I'm building a web crawler in Node.js using the npm crawler
package. My program right now creates 5 child processes which each instantiate a new Crawler, which crawls a list of URLS which the parent provides.
When it runs for about 15-20 minutes, it slows down to a halt and the processes' STATE
column from the output of the top
command reads stuck
for all the children. [see below]
I have little knowledge of the top
command, and the columns provided, but I want to know is there a way to find out what is causing the processes to slow down by looking at the output of top
? I realize that it is probably my code that has a bug in it, but I want to know where I should start debugging: memory leak, caching issue, not enough children, too many children, etc.

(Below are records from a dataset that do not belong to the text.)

import Mathlib
import Literature.MathematicalPhysics.QuantumFieldTheory.Balaban1983to89.Beta.FluctuationProjection
import Literature.MathematicalPhysics.QuantumFieldTheory.Balaban1983to89.B5Prop11Lattice

/-!
# Road «FP», row IR-5′ (c′) — FILE F1: the LÖWNER SANDWICH `0 ≤ 𝒞 ≤ G ≤ γ₀⁻¹(Δ + 1)⁻¹` for b05's constrained
# one-shot covariance `𝒞 = 𝒫G` on every torus, and its quadratic-form consequences

Cell `pub-balaban`, β sub-cell, binder row D1, road «FP» (owner `b2b-balaban-beta-d1-p3`), lane (U2) IR-5′
(unit `b2b-balaban-beta-d1-formalise-leaf-05`, gen 17).  This is the first of the five modules of the
m-UNIFORM SUP LETTER of the perfect ff block (lineage memo `FF-SUP-PLAN.md`; journal INTENT 2026-08-21T09:59Z):
the periodised ff block of the (j,m)-resolvent is `½M²N²·⟨f, 𝒞 f′⟩` (g15 `FP/CompositeCovarianceJunction`),
and this file bounds the quadratic form of `𝒞` by that of the free massive resolvent `(Δ + 1)⁻¹`.

## What this file certifies (kernel, [folklore] finite linear algebra over the tree's typed matrices)
* §1 (generic, any finite index type, `ℂ`): the LÖWNER-ANTITONE INVERSE for positive definite matrices,
  by the explicit identity `A⁻¹ − B⁻¹ = B⁻¹(B − A)B⁻¹ + (B⁻¹(B − A))·A⁻¹·(B⁻¹(B − A))ᴴ`
  (`inv_sub_inv_posSemidef`: `A > 0`, `B − A ≥ 0` ⟹ `A⁻¹ − B⁻¹ ≥ 0`); the form version
  `re_form_inv_le` (with `B5Prop11Lower.form_re_nonneg_of_posSemidef` BY NAME); the POLARISATION bound `|Re x*Cy| ≤ ½(x*Cx + y*Cy)` for `C ≥ 0`
  (`abs_re_form_le_half_add`).
* §2 (b05's objects, every `n ≥ 1`, every coarse torus `M`, every `a > 0`): **`Cov_posSemidef`** —
  `𝒞 ≥ 0` from `𝒞 = 𝒞Δ_a𝒞 = 𝒞ᴴΔ_a𝒞` (`FluctuationProjection.Cov_mul_DeltaA_mul_Cov`, `Cov_conjTranspose`,
  `B5DeltaA169.DeltaA_posDef`); **`calG_sub_Cov_eq`** — `G − 𝒞 = (1 − 𝒫)·G·(1 − 𝒫)ᴴ` from `𝒫² = 𝒫` and
  `𝒫G = G𝒫ᴴ` (no term-by-term analysis of (1.107)); hence **`calG_sub_Cov_posSemidef`** — `𝒞 ≤ G`.
* §3 **`calG_le_LapOne_inv`** — `G = Δ_a⁻¹ ≤ γ₀⁻¹·(Δ + 1)⁻¹`, `γ₀ = B5Prop11Lattice.gammaZero d a`, from
  the tree's KERNEL form of B5 Prop. 1.1 (1.90) `B5Prop11Lattice.ineq190 : γ₀•(Δ+1) ≤ Δ_a` and §1.
* §4 the quadratic-form chain for every vector field `f`:
  `0 ≤ Re⟨f, 𝒞f⟩ ≤ Re⟨f, Gf⟩ ≤ γ₀⁻¹·Re⟨f, (Δ+1)⁻¹f⟩` (`re_form_Cov_nonneg`, `re_form_Cov_le_calG`,
  `re_form_calG_le`, `re_form_Cov_le`), and the off-diagonal bound `|Re⟨f, 𝒞g⟩| ≤ ½(Re⟨f,𝒞f⟩ + Re⟨g,𝒞g⟩)`
  (`abs_re_form_Cov_le`).

## HONEST SCOPE
(i) The ONLY B5 input is Prop. 1.1 (1.90) in its kernel form `ineq190` (proved in the tree for the typed
operators; not a printed hypothesis).  (ii) `Δ = B5Prop11Lower.Lap n M = Σ_ν ∇_ν^*∇_ν` carries the lattice
factor `n = η⁻¹` inside `∇_ν`, so `(Δ + 1)⁻¹ = n⁻²·(L₁ + n⁻²)⁻¹` componentwise (the massive free resolvent of
files F2–F4 of this lineage).  (iii) Nothing here is an estimate of a CONSTRAINED object beyond `0 ≤ 𝒞 ≤ G`;
0∕4 row-D1 binders; NOT `hfar`, NOT `hRb`, NOT (ASYMP), NOT D1, NOT BetaPertH, NOT continuum, NOT Clay.
HONEST DEPENDENCY: continuum YM on T⁴ ⇐ BetaPertH ∧ nine spine estimates (0/9 proved); BetaPertH ⇐ (D1) ∧ (D4) ∧
CAP+tail; G-an2-4 gates asym, D1 and NE2/3/4.
-/

noncomputable section

open scoped BigOperators Matrix ComplexConjugate ComplexOrder

namespace Summit.QuantumFields.BalabanUV.Beta.FP.CovarianceLoewnerSandwich

open Matrix
open Literature.MathematicalPhysics.QuantumFieldTheory.Balaban1983to89
open Literature.MathematicalPhysics.QuantumFieldTheory.Balaban1983to89.B5Prop11Plancherel
open Literature.MathematicalPhysics.QuantumFieldTheory.Balaban1983to89.B5Prop11Lower
open Literature.MathematicalPhysics.QuantumFieldTheory.Balaban1983to89.B5DeltaA169
open Literature.MathematicalPhysics.QuantumFieldTheory.Balaban1983to89.B5Prop11Lattice
open Literature.MathematicalPhysics.QuantumFieldTheory.Balaban1983to89.Beta.FluctuationProjection

/-! ## §1 Generic: the Löwner-antitone inverse, forms, polarisation -/

section Generic

variable {m : Type*} [Fintype m] [DecidableEq m]

/-- the algebraic identity behind the antitone inverse: for invertible `A`, `B` with `B − A = D`,
`A⁻¹ − B⁻¹ = B⁻¹ D B⁻¹ + (B⁻¹ D) A⁻¹ (B⁻¹ D)ᴴ` provided `A`, `B`, `D` are Hermitian. [folklore] -/
theorem inv_sub_inv_eq {A B : Matrix m m ℂ} (hA : A.PosDef) (hB : B.PosDef) (hD : (B - A).IsHermitian) :
    A⁻¹ - B⁻¹ = B⁻¹ * (B - A) * B⁻¹ + B⁻¹ * (B - A) * A⁻¹ * (B⁻¹ * (B - A))ᴴ := by
  have hAu : IsUnit A.det := (Matrix.isUnit_iff_isUnit_det _).mp hA.isUnit
  have hBu : IsUnit B.det := (Matrix.isUnit_iff_isUnit_det _).mp hB.isUnit
  have hAi : A⁻¹ * A = 1 := Matrix.nonsing_inv_mul A hAu
  have hAi' : A * A⁻¹ = 1 := Matrix.mul_nonsing_inv A hAu
  have hBi : B⁻¹ * B = 1 := Matrix.nonsing_inv_mul B hBu
  have hBi' : B * B⁻¹ = 1 := Matrix.mul_nonsing_inv B hBu
  have hBh : (B⁻¹)ᴴ = B⁻¹ := hB.inv.isHermitian
  -- `(B⁻¹ D)ᴴ = D B⁻¹`
  have hct : (B⁻¹ * (B - A))ᴴ = (B - A) * B⁻¹ := by
    rw [Matrix.conjTranspose_mul, hBh, hD.eq]
  rw [hct]
  have e1 : (1 - B⁻¹ * A) * B⁻¹ = B⁻¹ - B⁻¹ * A * B⁻¹ := by rw [Matrix.sub_mul, Matrix.one_mul]
  have e2 : (1 - B⁻¹ * A) * A⁻¹ = A⁻¹ - B⁻¹ := by
    rw [Matrix.sub_mul, Matrix.one_mul, Matrix.mul_assoc, hAi', Matrix.mul_one]
  have e3 : (A⁻¹ - B⁻¹) * (1 - A * B⁻¹) = A⁻¹ - B⁻¹ - B⁻¹ + B⁻¹ * A * B⁻¹ := by
    rw [Matrix.mul_sub, Matrix.mul_one, Matrix.sub_mul, ← Matrix.mul_assoc, hAi, Matrix.one_mul,
      ← Matrix.mul_assoc]
    abel
  have h1 : B⁻¹ * (B - A) = 1 - B⁻¹ * A := by rw [Matrix.mul_sub, hBi]
  have h2 : (B - A) * B⁻¹ = 1 - A * B⁻¹ := by rw [Matrix.sub_mul, hBi']
  rw [h1, h2, e1, e2, e3]
  abel

/-- **LÖWNER-ANTITONE INVERSE**: `0 < A`, `0 ≤ B − A` ⟹ `0 ≤ A⁻¹ − B⁻¹`. [folklore] -/
theorem inv_sub_inv_posSemidef {A B : Matrix m m ℂ} (hA : A.PosDef) (hBA : (B - A).PosSemidef) :
    (A⁻¹ - B⁻¹).PosSemidef := by
  have hB : B.PosDef := by
    have := hA.add_posSemidef hBA
    simpa using this
  rw [inv_sub_inv_eq hA hB hBA.isHermitian]
  refine Matrix.PosSemidef.add ?_ ?_
  · have := hBA.conjTranspose_mul_mul_same B⁻¹
    rwa [hB.inv.isHermitian.eq] at this
  · exact hA.inv.posSemidef.mul_mul_conjTranspose_same (B⁻¹ * (B - A))

/-- form version: `0 < A ≤ B` ⟹ `Re x*B⁻¹x ≤ Re x*A⁻¹x`. [folklore] -/
theorem re_form_inv_le {A B : Matrix m m ℂ} (hA : A.PosDef) (hBA : (B - A).PosSemidef) (x : m → ℂ) :
    (star x ⬝ᵥ (B⁻¹ *ᵥ x)).re ≤ (star x ⬝ᵥ (A⁻¹ *ᵥ x)).re := by
  have h := (inv_sub_inv_posSemidef hA hBA).dotProduct_mulVec_nonneg x
  rw [Matrix.sub_mulVec, dotProduct_sub] at h
  have := (Complex.le_def.mp h).1
  rw [Complex.zero_re, Complex.sub_re] at this
  linarith

omit [DecidableEq m] in
/-- `0 ≤ B − C` ⟹ `Re x*Cx ≤ Re x*Bx`. [folklore] -/
theorem re_form_le_of_sub_posSemidef {B C : Matrix m m ℂ} (h : (B - C).PosSemidef) (x : m → ℂ) :
    (star x ⬝ᵥ (C *ᵥ x)).re ≤ (star x ⬝ᵥ (B *ᵥ x)).re := by
  have := form_re_nonneg_of_posSemidef h x
  rw [Matrix.sub_mulVec, dotProduct_sub, Complex.sub_re] at this
  linarith

omit [DecidableEq m] in
/-- for Hermitian `C`: `y*Cx = conj (x*Cy)`. [folklore] -/
theorem form_swap {C : Matrix m m ℂ} (hC : C.IsHermitian) (x y : m → ℂ) :
    star y ⬝ᵥ (C *ᵥ x) = conj (star x ⬝ᵥ (C *ᵥ y)) := by
  rw [← Complex.star_def, star_dotProduct, star_mulVec, hC.eq, ← Matrix.dotProduct_mulVec]

omit [DecidableEq m] in
/-- POLARISATION for a positive semidefinite `C`: `|Re x*Cy| ≤ ½(Re x*Cx + Re y*Cy)`. [folklore] -/
theorem abs_re_form_le_half_add {C : Matrix m m ℂ} (hC : C.PosSemidef) (x y : m → ℂ) :
    |(star x ⬝ᵥ (C *ᵥ y)).re| ≤ ((star x ⬝ᵥ (C *ᵥ x)).re + (star y ⬝ᵥ (C *ᵥ y)).re) / 2 := by
  have hsw : (star y ⬝ᵥ (C *ᵥ x)).re = (star x ⬝ᵥ (C *ᵥ y)).re := by
    rw [form_swap hC.isHermitian x y, Complex.conj_re]
  have hp := form_re_nonneg_of_posSemidef hC (x + y)
  have hm := form_re_nonneg_of_posSemidef hC (x - y)
  simp only [star_add, star_sub, Matrix.mulVec_add, Matrix.mulVec_sub, add_dotProduct, sub_dotProduct,
    dotProduct_add, dotProduct_sub, Complex.add_re, Complex.sub_re, hsw] at hp hm
  rw [abs_le]
  constructor <;> linarith

end Generic

/-! ## §2 b05's constrained covariance: `0 ≤ 𝒞 ≤ G` -/

section Torus

variable {d : ℕ} (n : ℕ) [NeZero n] (hn : 1 ≤ n) (M : Fin d → ℕ) [hM : ∀ μ, NeZero (M μ)] (a : ℝ)
  (ha : 0 < a)

/-- **`𝒞 ≥ 0`**: `𝒞 = 𝒞ᴴ·Δ_a·𝒞` with `Δ_a > 0`. [folklore] -/
theorem Cov_posSemidef : (Cov n hn M a ha).PosSemidef := by
  have h := (DeltaA_posDef n hn M a ha).posSemidef.conjTranspose_mul_mul_same (Cov n hn M a ha)
  rwa [Cov_conjTranspose, Cov_mul_DeltaA_mul_Cov] at h

/-- **`G − 𝒞 = (1 − 𝒫)·G·(1 − 𝒫)ᴴ`** (`𝒫² = 𝒫`, `𝒫G = G𝒫ᴴ`). [folklore] -/
theorem calG_sub_Cov_eq :
    calG n hn M a ha - Cov n hn M a ha
      = (1 - Pproj n hn M a ha) * calG n hn M a ha * (1 - Pproj n hn M a ha)ᴴ := by
  have hPG : Pproj n hn M a ha * calG n hn M a ha = calG n hn M a ha * (Pproj n hn M a ha)ᴴ :=
    Pproj_mul_calG_eq n hn M a ha
  have hPP : Pproj n hn M a ha * Pproj n hn M a ha = Pproj n hn M a ha := Pproj_mul_Pproj n hn M a ha
  rw [Matrix.conjTranspose_sub, Matrix.conjTranspose_one]
  simp only [Matrix.mul_sub, Matrix.sub_mul, Matrix.mul_one, Matrix.one_mul]
  rw [Matrix.mul_assoc, ← hPG, ← Matrix.mul_assoc, hPP, Cov]
  abel

/-- **`𝒞 ≤ G`**: `G − 𝒞 ≥ 0`. [folklore] -/
theorem calG_sub_Cov_posSemidef : (calG n hn M a ha - Cov n hn M a ha).PosSemidef := by
  rw [calG_sub_Cov_eq]
  exact (calG_posDef n hn M a ha).posSemidef.mul_mul_conjTranspose_same _

/-! ## §3 `G ≤ γ₀⁻¹(Δ + 1)⁻¹` from (1.90) -/

/-- `Δ + 1 > 0`. [folklore] -/
theorem LapOne_posDef : (Lap n M + 1).PosDef := by
  have hL : (Lap n M).PosSemidef := by
    rw [Lap]
    exact Matrix.posSemidef_sum _ fun ν _ => Matrix.posSemidef_conjTranspose_mul_self _
  exact Matrix.PosDef.posSemidef_add hL Matrix.PosDef.one

/-- `γ₀•(Δ + 1) > 0`. [folklore] -/
theorem smul_LapOne_posDef : (((gammaZero d a : ℝ) : ℂ) • (Lap n M + 1)).PosDef :=
  (LapOne_posDef n M).smul (Complex.zero_lt_real.mpr (gammaZero_pos d a))

/-- `(γ₀•(Δ+1))⁻¹ = γ₀⁻¹•(Δ+1)⁻¹`. [folklore] -/
theorem inv_smul_LapOne :
    (((gammaZero d a : ℝ) : ℂ) • (Lap n M + 1))⁻¹ = (((gammaZero d a)⁻¹ : ℝ) : ℂ) • (Lap n M + 1)⁻¹ := by
  have hγ : ((gammaZero d a : ℝ) : ℂ) ≠ 0 := Complex.ofReal_ne_zero.mpr (gammaZero_pos d a).ne'
  have hu : IsUnit (Lap n M + 1).det := (Matrix.isUnit_iff_isUnit_det _).mp (LapOne_posDef n M).isUnit
  refine Matrix.inv_eq_left_inv ?_
  rw [Matrix.smul_mul, Matrix.mul_smul, Matrix.nonsing_inv_mul _ hu, smul_smul, Complex.ofReal_inv,
    inv_mul_cancel₀ hγ, one_smul]

/-- **`G − … ≥ 0` form of `G ≤ γ₀⁻¹(Δ + 1)⁻¹`**: `γ₀⁻¹•(Δ+1)⁻¹ − Δ_a⁻¹ ≥ 0`, from `ineq190`. [folklore] -/
theorem calG_le_LapOne_inv :
    ((((gammaZero d a)⁻¹ : ℝ) : ℂ) • (Lap n M + 1)⁻¹ - calG n hn M a ha).PosSemidef := by
  have h190 := ineq190 n hn M a ha
  rw [Matrix.le_iff] at h190
  have h := inv_sub_inv_posSemidef (smul_LapOne_posDef n M a) h190
  rwa [inv_smul_LapOne, ← calG_eq_DeltaA_inv n hn M a ha] at h

/-! ## §4 The quadratic-form chain -/

/-- `0 ≤ Re⟨f, 𝒞f⟩`. [folklore] -/
theorem re_form_Cov_nonneg (f : Tor (fine n M) × Fin d → ℂ) :
    0 ≤ (star f ⬝ᵥ (Cov n hn M a ha *ᵥ f)).re :=
  form_re_nonneg_of_posSemidef (Cov_posSemidef n hn M a ha) f

/-- `Re⟨f, 𝒞f⟩ ≤ Re⟨f, Gf⟩`. [folklore] -/
theorem re_form_Cov_le_calG (f : Tor (fine n M) × Fin d → ℂ) :
    (star f ⬝ᵥ (Cov n hn M a ha *ᵥ f)).re ≤ (star f ⬝ᵥ (calG n hn M a ha *ᵥ f)).re :=
  re_form_le_of_sub_posSemidef (calG_sub_Cov_posSemidef n hn M a ha) f

/-- `Re⟨f, Gf⟩ ≤ γ₀⁻¹·Re⟨f, (Δ+1)⁻¹f⟩`. [folklore] -/
theorem re_form_calG_le (f : Tor (fine n M) × Fin d → ℂ) :
    (star f ⬝ᵥ (calG n hn M a ha *ᵥ f)).re
      ≤ (gammaZero d a)⁻¹ * (star f ⬝ᵥ ((Lap n M + 1)⁻¹ *ᵥ f)).re := by
  have h := re_form_le_of_sub_posSemidef (calG_le_LapOne_inv n hn M a ha) f
  rwa [Matrix.smul_mulVec, dotProduct_smul, smul_eq_mul, Complex.re_ofReal_mul] at h

/-- **THE CHAIN**: `Re⟨f, 𝒞f⟩ ≤ γ₀⁻¹·Re⟨f, (Δ+1)⁻¹f⟩`. [folklore] -/
theorem re_form_Cov_le (f : Tor (fine n M) × Fin d → ℂ) :
    (star f ⬝ᵥ (Cov n hn M a ha *ᵥ f)).re
      ≤ (gammaZero d a)⁻¹ * (star f ⬝ᵥ ((Lap n M + 1)⁻¹ *ᵥ f)).re :=
  (re_form_Cov_le_calG n hn M a ha f).trans (re_form_calG_le n hn M a ha f)

/-- off-diagonal entries of the form: `|Re⟨f, 𝒞g⟩| ≤ ½(Re⟨f,𝒞f⟩ + Re⟨g,𝒞g⟩)`. [folklore] -/
theorem abs_re_form_Cov_le (f g : Tor (fine n M) × Fin d → ℂ) :
    |(star f ⬝ᵥ (Cov n hn M a ha *ᵥ g)).re|
      ≤ ((star f ⬝ᵥ (Cov n hn M a ha *ᵥ f)).re + (star g ⬝ᵥ (Cov n hn M a ha *ᵥ g)).re) / 2 :=
  abs_re_form_le_half_add (Cov_posSemidef n hn M a ha) f g

/-- the off-diagonal bound joined with the chain: if `Re⟨f,(Δ+1)⁻¹f⟩ ≤ B` and `Re⟨g,(Δ+1)⁻¹g⟩ ≤ B` then
`|Re⟨f, 𝒞g⟩| ≤ γ₀⁻¹·B`. [folklore] -/
theorem abs_re_form_Cov_le_of_bounds (f g : Tor (fine n M) × Fin d → ℂ) {B : ℝ}
    (hf : (star f ⬝ᵥ ((Lap n M + 1)⁻¹ *ᵥ f)).re ≤ B) (hg : (star g ⬝ᵥ ((Lap n M + 1)⁻¹ *ᵥ g)).re ≤ B) :
    |(star f ⬝ᵥ (Cov n hn M a ha *ᵥ g)).re| ≤ (gammaZero d a)⁻¹ * B := by
  have hγ : 0 ≤ (gammaZero d a)⁻¹ := inv_nonneg.mpr (gammaZero_pos d a).le
  have h1 := (re_form_Cov_le n hn M a ha f).trans (mul_le_mul_of_nonneg_left hf hγ)
  have h2 := (re_form_Cov_le n hn M a ha g).trans (mul_le_mul_of_nonneg_left hg hγ)
  have h3 := abs_re_form_Cov_le n hn M a ha f g
  linarith

end Torus

end Summit.QuantumFields.BalabanUV.Beta.FP.CovarianceLoewnerSandwich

Below is the entire output of top
PID COMMAND %CPU TIME #TH #WQ #PORT #MREG MEM RPRVT PURG CMPRS VPRVT VSIZE PGRP PPID STATE UID FAULTS COW MSGSENT MSGRECV SYSBSD SYSMACH
11615 node 2.0 17:16.43 8 0 42 2519 94M- 94M- 0B 1347M+ 1538M 4150M 11610 11610 stuck 541697072 14789409+ 218 168 21 6481040 63691
11614 node 2.0 16:57.66 8 0 42 2448 47M- 47M- 0B 1360M+ 1498M- 4123M 11610 11610 stuck 541697072 14956093+ 217 151 21 5707766 64937
11613 node 4.4 17:17.37 8 0 44 2415 100M+ 100M+ 0B 1292M- 1485M 4114M 11610 11610 sleeping 541697072 14896418+ 215 181 22 6881669+ 66098+
11612 node 10.3 17:37.81 8 0 42 2478 24M+ 24M+ 0B 1400M- 1512M 4129M 11610 11610 stuck 541697072 14386703+ 215 171 21 7083645+ 65551
11611 node 2.0 17:09.52 8 0 42 2424 68M- 68M- 0B 1321M+ 1483M 4111M 11610 11610 sleeping 541697072 14504735+ 220 168 21 6355162 63701
11610 node 0.0 00:04.63 8 0 42 208 4096B 0B 0B 126M 227M 3107M 11610 11446 sleeping 541697072 45184 410 52 21 36376 6939
Here are the dependencies:
├── colors@0.6.2
├── crawler@0.2.6
├── log-symbols@1.0.0
├── robots@0.9.4
└── sitemapper@0.0.1
Sitemapper is one I wrote myself which could be a source for bugs.